In particular for the planning of in situ conservation programmes, it is essential to understand the adaptive processes that are shaping the distribution of genetic diversity in space and time. Conservationists aim at the maintenance of genetic diversity contained in the target species. The diversity is shared by occurrences located within the species’ distribution area and shaped by external forces such as geographic fragmentation, selection or random drift. An understanding of the compositional differentiation among occurrences is needed for planning conservation actions which can comprise re-sampling of the species to complement ex situ holdings or the identification of a set of occurrences representing the genetic diversity of a species found within a specified part of the species’ distribution area.

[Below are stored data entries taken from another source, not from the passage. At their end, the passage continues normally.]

import Summits.QuantumFields.YangMills.Theorems.BalabanUVNodesN07Prop3AtRecord
import Summits.QuantumFields.YangMills.Theorems.BalabanUVNodesK0Stub1ChartDAnalytic
import HarnessLib

/-!
# BalabanUVNodes ∕ N07 — [15] PROPOSITION 3 AT NODE 00's RECORD, «DEFINED AND ANALYTIC»: the record package of `N07Prop3AtRecord.exists_prop3_T4` with the chart `D(·)` of
# class `C^ω` and its Fréchet derivative holomorphic on the weighted `ε`-ball — a by-name junction with dag k0-s1-w2's `K0Stub1ChartDAnalytic.contDiffOn_chartD`

Cell `pub-ymgap`, width seat `pub-ymgap-dag-n07-w2` generation 3 (HUMAN RULING D-0149; DAG node N07 = [15] = [Balaban1985Variational]; W-SEAT START LIST §n07 item 2 = S2
«[15] Sect. C (47)–(49), Prop. 3 AT OBJECTS»).  `--kind proof --supports stmt-QuantumFields-20542 --as helper` (K1⁷; count-neutral; one theorem).  CONSUMED BY NAME, nothing
modified: this seat's `N07Prop3AtRecord.exists_prop3_T4` (the record edition: (45)∕(46) `H`, (47)–(49) `Dfun`, (55), (57), (59)–(62), (73), ℂ-differentiability, from dag k0-s1-w3's
`K0FlatPortBodyP.body_of_adm22_T4` and dag k0-s1-w1's `K0Stub1RecordAveragingRightInverse.exists_rightInverse_chartLog_of_flatH`) and dag k0-s1-w2's
`K0Stub1ChartDAnalytic.contDiffOn_chartD` ∕ `differentiableOn_fderiv_chartD` (EVERY solution family of (49) with the (55) bound is `C^ω` on the ball, by the implicit function
theorem in class `ω` — keyed on exactly the (55)∕(49) conjuncts the record package exports).

THE PRINT ([15] p. 289): «PROPOSITION 3. The transformation (47) … is defined and analytic for A′ satisfying (43) with ε₃ sufficiently small»; p. 292 «The functional derivative
of V(A′) is an analytic function».

WHAT IS PROVED (sorry-free; no definition; axioms standard).  ★★★★ `exists_prop3_T4_analytic` — `exists_prop3_T4` verbatim with two more conjuncts: `ContDiffOn ℂ ω Dfun` and
`DifferentiableOn ℂ (fderiv ℂ Dfun)` on the weighted `ε`-ball `{∀ b, w 1 b·‖A′ b‖ < ε}` — for every `T4Family`, every (2.2)-admissible nested family at the thresholds of Cor. 2.8,
every level-weight family, every `ε` in the window, NO operator hypothesis.

HONEST FRAMING: a two-line junction of two lanes' theorems by name; (73) at norm level (kernel decay NOT here); fibre `M_ι(ℂ)` (reality: `N07ChartDValued` ∕ `N07ChartLogReality`,
with (hSH) displayed); nothing of [15] Sects. D–F asserted; stub 1 ∕ K0⁷ ∕ K1⁷ NOT closed; N07 NOT discharged; counts unmoved (5∕28); one finite T⁴ programme at fixed ε — NOT
continuum ∕ ℝ⁴ ∕ OS ∕ mass gap ∕ Clay: the Yang–Mills mass gap is NOT proved by any of this; R4 closes the conditional rung `BalabanLadder.UV` only.  No `sorry`, no `def`, no
`instance`, no `notation`.

References: [15] T. Bałaban, CMP 102 (1985) 277–309 [Balaban1985Variational] ((43)–(62) pp.285–287, (70)–(73) p.289, Prop. 3 p.289, Prop. 4 p.292); T. Bałaban, CMP 96 (1984)
223–250 [Balaban1984PropagatorsII] (Cor. 2.8 p.249); [I] CMP 109 (1987) 249–301 [Balaban1987RG1] ((0.1) p.251).
-/

noncomputable section

open scoped BigOperators Matrix.Norms.L2Operator ContDiff
open NormedSpace Metric Set

namespace Summit.QuantumFields.YangMills.BalabanUVNodes.N07Prop3AtRecordAnalytic

open Literature.MathematicalPhysics.QuantumFieldTheory.Balaban1983to89
open Literature.MathematicalPhysics.QuantumFieldTheory.Balaban1983to89.T4Continuum (T4Family)
open Literature.MathematicalPhysics.QuantumFieldTheory.Balaban1983to89.B6SectADomainsV1 (Domains)
open Literature.MathematicalPhysics.QuantumFieldTheory.Balaban1983to89.B6SectAOperatorsV1 (BondIdx)
open Summit.QuantumFields.YangMills.Theorems.FlatCubeOpsText (Adm22)
open Summit.QuantumFields.YangMills.Theorems.K0FlatCubeOpsTextP (IsLevWeight)
open Summit.QuantumFields.YangMills.Theorems.Prop8Chart (chartLog)
open Summit.QuantumFields.YangMills.Theorems.K0Stub1ChartDAnalytic (contDiffOn_chartD differentiableOn_fderiv_chartD)
open Summit.QuantumFields.YangMills.BalabanUVNodes.N07Prop3AtRecord (exists_prop3_T4)

variable {ι : Type*} [Fintype ι] [DecidableEq ι] [Nonempty ι]

/-- ★★★★ **[15] PROPOSITION 3 AT NODE 00's RECORD — DEFINED AND ANALYTIC, NO OPERATOR HYPOTHESIS.**  `N07Prop3AtRecord.exists_prop3_T4` (binders verbatim: `body_of_adm22_T4`'s
thresholds + `2L ≤ R` + the `ε`-window) with, in addition, `Dfun` of class `C^ω` and `fderiv ℂ Dfun` holomorphic on the weighted `ε`-ball — dag k0-s1-w2's `contDiffOn_chartD` ∕
`differentiableOn_fderiv_chartD` applied to the record package's own (55)∕(49) conjuncts and its right inverse `H` with the (46) letter `B`.
[cite: Balaban1985Variational, Prop. 3 p.289, (47)-(49) p.285, (55) p.286, (73) p.289, Prop. 4 p.292; Balaban1984PropagatorsII, Cor. 2.8 p.249; Balaban1987RG1, (0.1) p.251] -/
theorem exists_prop3_T4_analytic (F : T4Family) :
    ∃ (Mh₀ R₀ : ℕ) (B : ℝ), 0 ≤ B ∧
    ∀ (n K : ℕ) (_ : 1 ≤ K - n) (_ : K - n + 1 ≤ F.m + K) {Mh R a' : ℕ} (_ : Mh = F.L ^ a') (_ : Mh₀ ≤ Mh) (_ : R₀ ≤ R) (_ : 2 * F.L ≤ R)
      (_ : a' + 3 ≤ F.m + n) (D : Domains (F.P K)) (_ : D.k = K - n) (_ : Adm22 D R (F.L * Mh))
      (w : ℕ → PBond (F.P K) 0 → ℝ) (_ : IsLevWeight (F.P K) (K - n) D w) {ε : ℝ} (_ : 0 < ε)
      (_ : 18 * (960 * ((((F.P K).d + 2) * (F.P K).L : ℕ) : ℝ) * ((F.P K).L : ℝ) / (12800 * ((((F.P K).d + 2) * (F.P K).L : ℕ) : ℝ) ^ 2 * ((F.P K).L : ℝ))⁻¹) *
        B * ε ≤ 1)
      (_ : 64 * ε ≤ (12800 * ((((F.P K).d + 2) * (F.P K).L : ℕ) : ℝ) ^ 2 * ((F.P K).L : ℝ))⁻¹),
      let η : ℝ := (((F.P K).L : ℝ)⁻¹) ^ (K - n)
      let Rs : ℝ := (12800 * ((((F.P K).d + 2) * (F.P K).L : ℕ) : ℝ) ^ 2 * ((F.P K).L : ℝ))⁻¹
      let C₂ : ℝ := 960 * ((((F.P K).d + 2) * (F.P K).L : ℕ) : ℝ) * ((F.P K).L : ℝ) / Rs
      let C₃ : ℝ := 3840 * ((((F.P K).d + 2) * (F.P K).L : ℕ) : ℝ) * ((F.P K).L : ℝ) / Rs
      let Qlin := (fderiv ℂ (chartLog η D : (PBond (F.P K) 0 → Matrix ι ι ℂ) → BondIdx D → Matrix ι ι ℂ) 0)
      ∃ (H : (BondIdx D → Matrix ι ι ℂ) →ₗ[ℂ] (PBond (F.P K) 0 → Matrix ι ι ℂ))
        (Dfun : (PBond (F.P K) 0 → Matrix ι ι ℂ) → (BondIdx D → Matrix ι ι ℂ)),
        (∀ X, Qlin (H X) = X) ∧
        (∀ (X : BondIdx D → Matrix ι ι ℂ) (t : ℝ), 0 ≤ t → (∀ i, ‖X i‖ ≤ t) → ∀ b, w 1 b * ‖H X b‖ ≤ B * t) ∧
        DifferentiableOn ℂ Dfun {A' : PBond (F.P K) 0 → Matrix ι ι ℂ | ∀ b, w 1 b * ‖A' b‖ < ε} ∧
        ContDiffOn ℂ ω Dfun {A' : PBond (F.P K) 0 → Matrix ι ι ℂ | ∀ b, w 1 b * ‖A' b‖ < ε} ∧
        DifferentiableOn ℂ (fderiv ℂ Dfun) {A' : PBond (F.P K) 0 → Matrix ι ι ℂ | ∀ b, w 1 b * ‖A' b‖ < ε} ∧
        (∀ A' : PBond (F.P K) 0 → Matrix ι ι ℂ, (∀ b, w 1 b * ‖A' b‖ < ε) →
          (∀ (ρ : ℝ), 0 ≤ ρ → (∀ b, w 1 b * ‖A' b‖ ≤ ρ) → ∀ i, ‖Dfun A' i‖ ≤ 4 * C₂ * ρ ^ 2) ∧
          chartLog η D (A' - H (Dfun A')) - Qlin (A' - H (Dfun A')) = Dfun A' ∧
          chartLog η D (A' - H (Dfun A')) = Qlin A' ∧
          (∃ 𝔇 : (PBond (F.P K) 0 → Matrix ι ι ℂ) →L[ℂ] (BondIdx D → Matrix ι ι ℂ), HasFDerivAt Dfun 𝔇 A' ∧
            ∀ (W : PBond (F.P K) 0 → Matrix ι ι ℂ) (t : ℝ), 0 ≤ t → (∀ b, w 1 b * ‖W b‖ ≤ t) → ∀ i, ‖𝔇 W i‖ ≤ 4 * C₃ * ε * t) ∧
          (∀ (ρ : ℝ), 0 ≤ ρ → (∀ b, w 1 b * ‖A' b‖ ≤ ρ) → ∀ b, w 1 b * ‖(A' - H (Dfun A')) b‖ ≤ ρ + B * (4 * C₂ * ρ ^ 2))) ∧
        (∀ A : PBond (F.P K) 0 → Matrix ι ι ℂ, (∀ b, w 1 b * ‖A b‖ < ε / 2) →
          (∀ b, w 1 b * ‖(A + H (chartLog η D A - Qlin A)) b‖ < ε) ∧
          Dfun (A + H (chartLog η D A - Qlin A)) = chartLog η D A - Qlin A ∧
          (A + H (chartLog η D A - Qlin A)) - H (Dfun (A + H (chartLog η D A - Qlin A))) = A) := by
  obtain ⟨Mh₀, R₀, B, hB, hmain⟩ := exists_prop3_T4 (ι := ι) F
  refine ⟨Mh₀, R₀, B, hB, ?_⟩
  intro n K hk1 hk' Mh R a' hMha hMh hR h2L hsize D hDk hAdm w hw ε hε h18 h64
  obtain ⟨H, Dfun, hHinv, hHB, hdiff, hA, hrange⟩ := hmain n K hk1 hk' hMha hMh hR h2L hsize D hDk hAdm w hw hε h18 h64
  have hM1 : 1 ≤ F.L * Mh := by
    have hL := F.hL.2
    rw [hMha]; exact Nat.one_le_iff_ne_zero.mpr (Nat.mul_ne_zero (by omega) (pow_ne_zero _ (by omega)))
  have h2L' : 2 * (F.P K).L ≤ R := h2L
  have h55 := fun A' hA' => (hA A' hA').1
  have h49 := fun A' hA' => (hA A' hA').2.1
  exact ⟨H, Dfun, hHinv, hHB, hdiff,
    contDiffOn_chartD (K - n) h2L' hM1 D hDk hAdm hw H hHinv hB hHB hε h18 h64 Dfun h55 h49,
    differentiableOn_fderiv_chartD (K - n) h2L' hM1 D hDk hAdm hw H hHinv hB hHB hε h18 h64 Dfun h55 h49, hA, hrange⟩

end Summit.QuantumFields.YangMills.BalabanUVNodes.N07Prop3AtRecordAnalytic

end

Further studies may include more occurrences and the other Patellifolia species from the Macaronesian archipelagos. Microsatellite markers are suited to calculate genetic distances among occurrences and to quantify genetic differentiation within this collection. Nuclear ribosomal DNA (nrDNA), internal transcribed spacer sequences (ITS) and/or chloroplast DNA markers are tools widely used to analyse and establish phylogenetic relationships between species (Romeiras et al. 2016) and between occurrences of the same species as well (Villain 2007). The latter two marker classes may help to explain why the geographic distribution pattern of occurrences does not fully agree with the observed genetic patterns. If two occurrences located close to each other show greater genetic distance than two occurrences more distantly located, this observation could be explained by independent colonisation of the sites. The existence of differences in nrDNA or cpDNA marker diversity in neighbouring occurrences would support this assumption. Romeiras et al. (2016) observed polymorphisms in nrDNA (ITS) and cpDNA gene (matK, trnH-psbA, trnL intron, rbcL) sequences of P. patellaris that are available for such kind of phylogeographic investigations. Until such work has been implemented, further priority setting for in situ conservation actions would be premature. However, the small number of P. patellaris plants found on the Iberian Peninsula indicates that the species is already under threat on the continental part of the distribution area. Species conservation agencies should therefore urgently start to monitor the demographic development of the species within the investigated regions.